International Airlines Group, owner of British Airways, said it plans to cut 4,500 jobs at Iberia to ensure the survival of its Spanish subsidiary and boost the merged carrier’s profitability.
The cuts, amounting to a fifth of Iberia’s 21,000-strong payroll, could be even deeper if there is no agreement with labor unions by the end of January, IAG warned.
“Iberia is in a fight for survival, and we will transform it to reduce its cost base so it can grow profitably in the future,” IAG's chief executive said as the carrier announced its third quarter results.

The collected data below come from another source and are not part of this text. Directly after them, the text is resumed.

import Summits.ResolutionOfSingularities.ResolutionOfSingularities.Theorems.HilbertSamuelEliminationCampaignW42TangentConeGenerators
import Literature.AlgebraicGeometry.Resolution.Ridge
import HarnessLib

/-!
# [OURS · L1 W4.2] Giraud's ridge does not depend on the generators of `𝔫`: transport of ridge points from an
# ARBITRARY generating family to a MINIMAL one (campaign s42, cell res-hironaka; informal crux `RidgeConfinement`,
# stmt-ResolutionOfSingularities-17845; `--supports`)

HONEST FRAMING. OURS (slot W4.2, prover res-L1-s42-pv-1, gen 3). Let `(A, 𝔫, k)` be a noetherian local ring, `x` a MINIMAL
system of generators of `𝔫` (length `e = emb.dim`), `x'` ANY generating family (length `e'`), with transition matrices
`x = a·x'`, `x' = b·x`. The tangent cone ideals are related by `J_{x'} = Θ_b̄⁻¹(J_x)` for `Θ_b̄ : Z_l ↦ Σ_i b̄_{li} X_i`
(`…TangentConeGenerators.lean`). This file proves that a `κ`-point `w` of the ridge of `V(J_{x'}) ⊆ κ^{e'}` comes from a
`κ`-point `v` of the ridge of `V(J_x) ⊆ κ^e` under the dual linear map `λ : v ↦ (Σ_i b̄_{li} v_i)_l`:

* `rectSubst_comp`, `rectSubst_one` (composition = matrix product), `shift_rectSubst` (`λ`-equivariance of
  translations: `shift_v ∘ Θ_B = Θ_B ∘ shift_{Bv}`), `rectSubst_coneIdeal_le` (`Θ_b̄` maps `J_{x'} ⊗ κ` into `J_x ⊗ κ`);
* `map_residue_mul_eq_one_of_minimal` — `ā·b̄ = 1` (`e × e`; minimality of `x`, Nakayama);
* `X_sub_sum_mem_tangentConeIdeal` — the linear forms `Z_l − Σ_{l'} (b a)‾_{l l'} Z_{l'}` lie in `J_{x'}`;
* **`exists_mem_ridge_of_mem_ridge_tangentConeIdeal`** — for `w ∈ ridge κ (J_{x'})` the vector
  `v_i = Σ_l ā_{il} w_l` lies in `ridge κ (J_x)` and `Σ_i b̄_{li} v_i = w_l` for all `l`.

With `x = minGenerators A` this moves the fibre-cone confinement of `…PermissibleRidgeFibreCone.lean` (read in the
generators `(c, y)` of `𝔫`) to the route's `localRidge A`. NOTHING here is a statement of H. Hironaka's manuscript
[Hironaka2017]. AI review is weaker than expert review. References (orientation only): J. Giraud, Ann. Sci. ÉNS 8 (1975)
§1.5; V. Cossart, U. Jannsen, S. Saito, LNM 2270 (2020), Def. 2.18.
-/

noncomputable section

-- single-conjunct summit: the doubled namespace component `ResolutionOfSingularities` is mandated
set_option linter.dupNamespace false

open IsLocalRing MvPolynomial
open Literature.RingTheory.HilbertSamuel Literature.RingTheory.MvPolynomial
open Literature.AlgebraicGeometry.Resolution

namespace Summit.ResolutionOfSingularities.ResolutionOfSingularities.Theorems

namespace CampaignW42

universe u

/-! ## Composition and translation-equivariance of linear substitutions -/

section Subst

variable {R : Type u} [CommRing R] {e e' e'' : ℕ}

/-- `Θ_b ∘ Θ_a = Θ_{ab}`: substituting `X_i ↦ Σ_l a_{il} Z_l` and then `Z_l ↦ Σ_j b_{lj} Y_j` is the substitution of
the product matrix. [folklore] -/
theorem rectSubst_comp (a : Matrix (Fin e) (Fin e') R) (b : Matrix (Fin e') (Fin e'') R) :
    (rectSubst b).comp (rectSubst a) = rectSubst (a * b) := by
  refine MvPolynomial.algHom_ext fun i => ?_
  simp only [AlgHom.comp_apply, rectSubst_X, map_sum, map_mul, rectSubst_C, Matrix.mul_apply, Finset.sum_mul,
    Finset.mul_sum]
  rw [Finset.sum_comm]
  refine Finset.sum_congr rfl fun j _ => Finset.sum_congr rfl fun l _ => ?_
  ring

/-- `Θ_1 = id`. [folklore] -/
theorem rectSubst_one : rectSubst (1 : Matrix (Fin e) (Fin e) R) = AlgHom.id R _ := by
  refine MvPolynomial.algHom_ext fun i => ?_
  rw [rectSubst_X, AlgHom.id_apply, Finset.sum_eq_single i]
  · rw [Matrix.one_apply_eq, C_1, one_mul]
  · intro j _ hji
    rw [Matrix.one_apply_ne (Ne.symm hji), C_0, zero_mul]
  · exact fun h => (h (Finset.mem_univ i)).elim

/-- `shift v (C r) = C r`. [folklore] -/
theorem shift_C' (v : Fin e → R) (r : R) : shift v (C r) = C r := by
  rw [shift, aeval_C, algebraMap_eq]

/-- **Translations and linear substitutions**: `shift_v (Θ_B g) = Θ_B (shift_{Bv} g)`, `(Bv)_l = Σ_i B_{li} v_i`.
[folklore] -/
theorem shift_rectSubst (B : Matrix (Fin e') (Fin e) R) (v : Fin e → R) (g : MvPolynomial (Fin e') R) :
    shift v (rectSubst B g) = rectSubst B (shift (fun l => ∑ i, B l i * v i) g) := by
  rw [← AlgHom.comp_apply, ← AlgHom.comp_apply]
  congr 1
  refine MvPolynomial.algHom_ext fun l => ?_
  simp only [AlgHom.comp_apply, rectSubst_X, shift_X, map_add, map_sum, map_mul, rectSubst_C, shift_C', mul_add,
    Finset.sum_add_distrib]

end Subst

/-! ## Minimal versus arbitrary generators -/

section Minimal

variable {A : Type u} [CommRing A] [IsLocalRing A] [IsNoetherianRing A] {e e' : ℕ}
  {x : Fin e → A} {x' : Fin e' → A}
  (hx : Ideal.span (Set.range x) = maximalIdeal A) (he : (maximalIdeal A).spanFinrank = e)
  (hx' : Ideal.span (Set.range x') = maximalIdeal A)
  {a : Matrix (Fin e) (Fin e') A} (ha : ∀ i, x i = ∑ l, a i l * x' l)
  {b : Matrix (Fin e') (Fin e) A} (hb : ∀ l, x' l = ∑ i, b l i * x i)

include hx he ha hb in
/-- **`ā·b̄ = 1`** for a MINIMAL system `x` and any generating family `x'` with `x = a·x'`, `x' = b·x`: the relation
`Σ_j ((ab)_{ij} − δ_{ij}) x_j = 0` has coefficients in `𝔫` (Nakayama). [folklore] -/
theorem map_residue_mul_eq_one_of_minimal : (a * b).map (residue A) = 1 := by
  ext i j
  have h1 : ∑ j', (a * b) i j' * x j' = x i := by
    simp only [Matrix.mul_apply, Finset.sum_mul]
    rw [Finset.sum_comm, ha i]
    refine Finset.sum_congr rfl fun l _ => ?_
    rw [hb l, Finset.mul_sum]
    exact Finset.sum_congr rfl fun j' _ => by ring
  have h2 : ∑ j', (1 : Matrix (Fin e) (Fin e) A) i j' * x j' = x i := by
    rw [Finset.sum_eq_single i, Matrix.one_apply_eq, one_mul]
    · intro j' _ hj'
      rw [Matrix.one_apply_ne (Ne.symm hj'), zero_mul]
    · exact fun h => (h (Finset.mem_univ i)).elim
  have hsum : ∑ j', ((a * b) i j' - (1 : Matrix (Fin e) (Fin e) A) i j') * x j' ∈ maximalIdeal A ^ 2 := by
    have : ∑ j', ((a * b) i j' - (1 : Matrix (Fin e) (Fin e) A) i j') * x j' = 0 := by
      simp only [sub_mul, Finset.sum_sub_distrib, h1, h2, sub_self]
    rw [this]
    exact zero_mem _
  have hcoeff := mem_maximalIdeal_of_sum_mul_mem_sq hx he hsum j
  rw [← residue_eq_zero_iff, map_sub, sub_eq_zero] at hcoeff
  rw [Matrix.map_apply, hcoeff, Matrix.one_apply, Matrix.one_apply]
  split_ifs
  · exact map_one _
  · exact map_zero _

omit [IsNoetherianRing A] in
include hx' ha hb in
/-- **The linear forms `Z_l − Σ_{l'} (ba)‾_{l l'} Z_{l'}` lie in `J_{x'}`** (their lifts vanish at `x'`). [folklore] -/
theorem X_sub_sum_mem_tangentConeIdeal (l : Fin e') :
    X l - ∑ l', C (residue A ((b * a) l l')) * X l' ∈ tangentConeIdeal x' hx' := by
  refine mem_tangentConeIdeal_of_mem_symbolForms x' hx' 1 ((mem_symbolForms_iff_exists_form x' hx').mpr
    ⟨X l - ∑ l', C ((b * a) l l') * X l', ?_, ?_, ?_⟩)
  · exact (isHomogeneous_X A l).sub (IsHomogeneous.sum _ _ _ fun l' _ => isHomogeneous_C_mul_X _ l')
  · have h0 : eval x' (X l - ∑ l', C ((b * a) l l') * X l') = 0 := by
      rw [map_sub, eval_X, map_sum]
      simp_rw [map_mul, eval_C, eval_X, Matrix.mul_apply, Finset.sum_mul]
      rw [Finset.sum_comm]
      simp_rw [mul_assoc, ← Finset.mul_sum, ← ha]
      rw [← hb l, sub_self]
    rw [h0]
    exact zero_mem _
  · simp [map_sum]

variable {κ : Type u} [CommRing κ] [Algebra (ResidueField A) κ]

omit [IsNoetherianRing A] in
include hb in
/-- `Θ_b̄ ⊗ κ` maps `J_{x'} ⊗ κ` into `J_x ⊗ κ`. [folklore] -/
theorem rectSubst_mem_coneIdeal {f : MvPolynomial (Fin e') κ} (hf : f ∈ coneIdeal κ (tangentConeIdeal x' hx')) :
    rectSubst ((b.map (residue A)).map (algebraMap (ResidueField A) κ)) f ∈ coneIdeal κ (tangentConeIdeal x hx) := by
  have hle : coneIdeal κ (tangentConeIdeal x' hx') ≤ (coneIdeal κ (tangentConeIdeal x hx)).comap
      ((rectSubst ((b.map (residue A)).map (algebraMap (ResidueField A) κ)) :
        MvPolynomial (Fin e') κ →ₐ[κ] MvPolynomial (Fin e) κ) : MvPolynomial (Fin e') κ →+* MvPolynomial (Fin e) κ) := by
    rw [coneIdeal, Ideal.map_le_iff_le_comap]
    intro g hg
    rw [Ideal.mem_comap, Ideal.mem_comap]
    change rectSubst ((b.map (residue A)).map (algebraMap (ResidueField A) κ))
      (MvPolynomial.map (algebraMap (ResidueField A) κ) g) ∈ _
    rw [← map_rectSubst]
    have hg' : rectSubst (b.map (residue A)) g ∈ tangentConeIdeal x hx := by
      have h := (tangentConeIdeal_eq_comap_rectSubst hx hx' hb).le hg
      rwa [Ideal.mem_comap] at h
    exact map_mem_coneIdeal κ hg'
  exact hle hf

include hx he hx' ha hb in
/-- **Ridge points transport to a minimal system of generators.** For `w ∈ ridge κ (J_{x'})` (a `κ`-point of Giraud's
ridge of the tangent cone read in the generators `x'`), the vector `v_i = Σ_l ā_{il} w_l` is a `κ`-point of the ridge read
in the minimal generators `x`, and `Σ_i b̄_{li} v_i = w_l` for every `l`. [cite: Giraud1975, §1.5] -/
theorem exists_mem_ridge_of_mem_ridge_tangentConeIdeal {w : Fin e' → κ} (hw : w ∈ ridge κ (tangentConeIdeal x' hx')) :
    ∃ v ∈ ridge κ (tangentConeIdeal x hx),
      ∀ l, ∑ i, algebraMap (ResidueField A) κ (residue A (b l i)) * v i = w l := by
  classical
  set ab : Matrix (Fin e) (Fin e') κ := (a.map (residue A)).map (algebraMap (ResidueField A) κ) with hab
  set bb : Matrix (Fin e') (Fin e) κ := (b.map (residue A)).map (algebraMap (ResidueField A) κ) with hbb
  set v : Fin e → κ := fun i => ∑ l, ab i l * w l with hv
  -- `λ v = w`: the forms `Z_l - Σ (ba)‾ Z` of `J_{x'}` vanish at `w`
  have hlam : ∀ l, ∑ i, bb l i * v i = w l := by
    intro l
    have h0 := aeval_eq_zero_of_mem_ridge (tangentConeIdeal_le_ker_constantCoeff x' hx') hw
      (X_sub_sum_mem_tangentConeIdeal hx' ha hb l)
    rw [map_sub, aeval_X, map_sum, sub_eq_zero] at h0
    simp_rw [map_mul, aeval_C, aeval_X] at h0
    rw [h0]
    simp_rw [hv, Finset.mul_sum, hbb, hab, Matrix.map_apply, Matrix.mul_apply, map_sum, map_mul, Finset.sum_mul]
    rw [Finset.sum_comm]
    refine Finset.sum_congr rfl fun l' _ => Finset.sum_congr rfl fun i _ => ?_
    ring
  refine ⟨v, ?_, fun l => by simpa [hbb, Matrix.map_apply] using hlam l⟩
  -- `v ∈ F(J_x)(κ)`: `h = Θ_b̄ (Θ_ā h)` with `Θ_ā h ∈ J_{x'}`, and `shift_v Θ_b̄ = Θ_b̄ shift_w`
  rw [mem_ridge_iff_forall_mem]
  intro h hh
  have hab1 : (a * b).map (residue A) = 1 := map_residue_mul_eq_one_of_minimal hx he ha hb
  have hΘΨ : rectSubst (b.map (residue A)) (rectSubst (a.map (residue A)) h) = h := by
    rw [← AlgHom.comp_apply, rectSubst_comp, ← Matrix.map_mul, hab1, rectSubst_one, AlgHom.id_apply]
  have hΨh : rectSubst (a.map (residue A)) h ∈ tangentConeIdeal x' hx' := by
    rw [tangentConeIdeal_eq_comap_rectSubst hx hx' hb, Ideal.mem_comap]
    change rectSubst (b.map (residue A)) (rectSubst (a.map (residue A)) h) ∈ _
    rw [hΘΨ]; exact hh
  have hw' : shift w (MvPolynomial.map (algebraMap (ResidueField A) κ) (rectSubst (a.map (residue A)) h)) ∈
      coneIdeal κ (tangentConeIdeal x' hx') :=
    mem_ridge_iff_forall_mem.mp hw _ hΨh
  have hv' : (fun l => ∑ i, bb l i * v i) = w := _root_.funext hlam
  rw [← hΘΨ, map_rectSubst, shift_rectSubst, hv']
  exact rectSubst_mem_coneIdeal hx hx' hb hw'

end Minimal

end CampaignW42

end Summit.ResolutionOfSingularities.ResolutionOfSingularities.Theorems

end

Operating profit before exceptional items fell to 270 million euros ($343 million) in the three months through end-September from $461million a year ago.
Revenue grew 12.6 percent to $6.4 billion, with passenger sales up 14.1 percent at $5.53 billion, while cargo revenue grew 3.5 percent to $378 million.
IAG, formed by the Anglo-Spanish merger in 2011, made a pretax loss of $215 million in the first nine months compared with a year-earlier profit of $451 million. BA’s operating profit of $363 million in the period was mostly offset by Iberia’s $333 million loss.
Cargo revenue grew 0.9 percent in the first nine months to $1.13 billion as steady monthly increases at BA were eroded by double-digit declines at its Spanish partner.
In addition to the job cuts, IAG plans to shrink Iberia’s network capacity by 15 percent in 2013 and slim its fleet by 25 aircraft.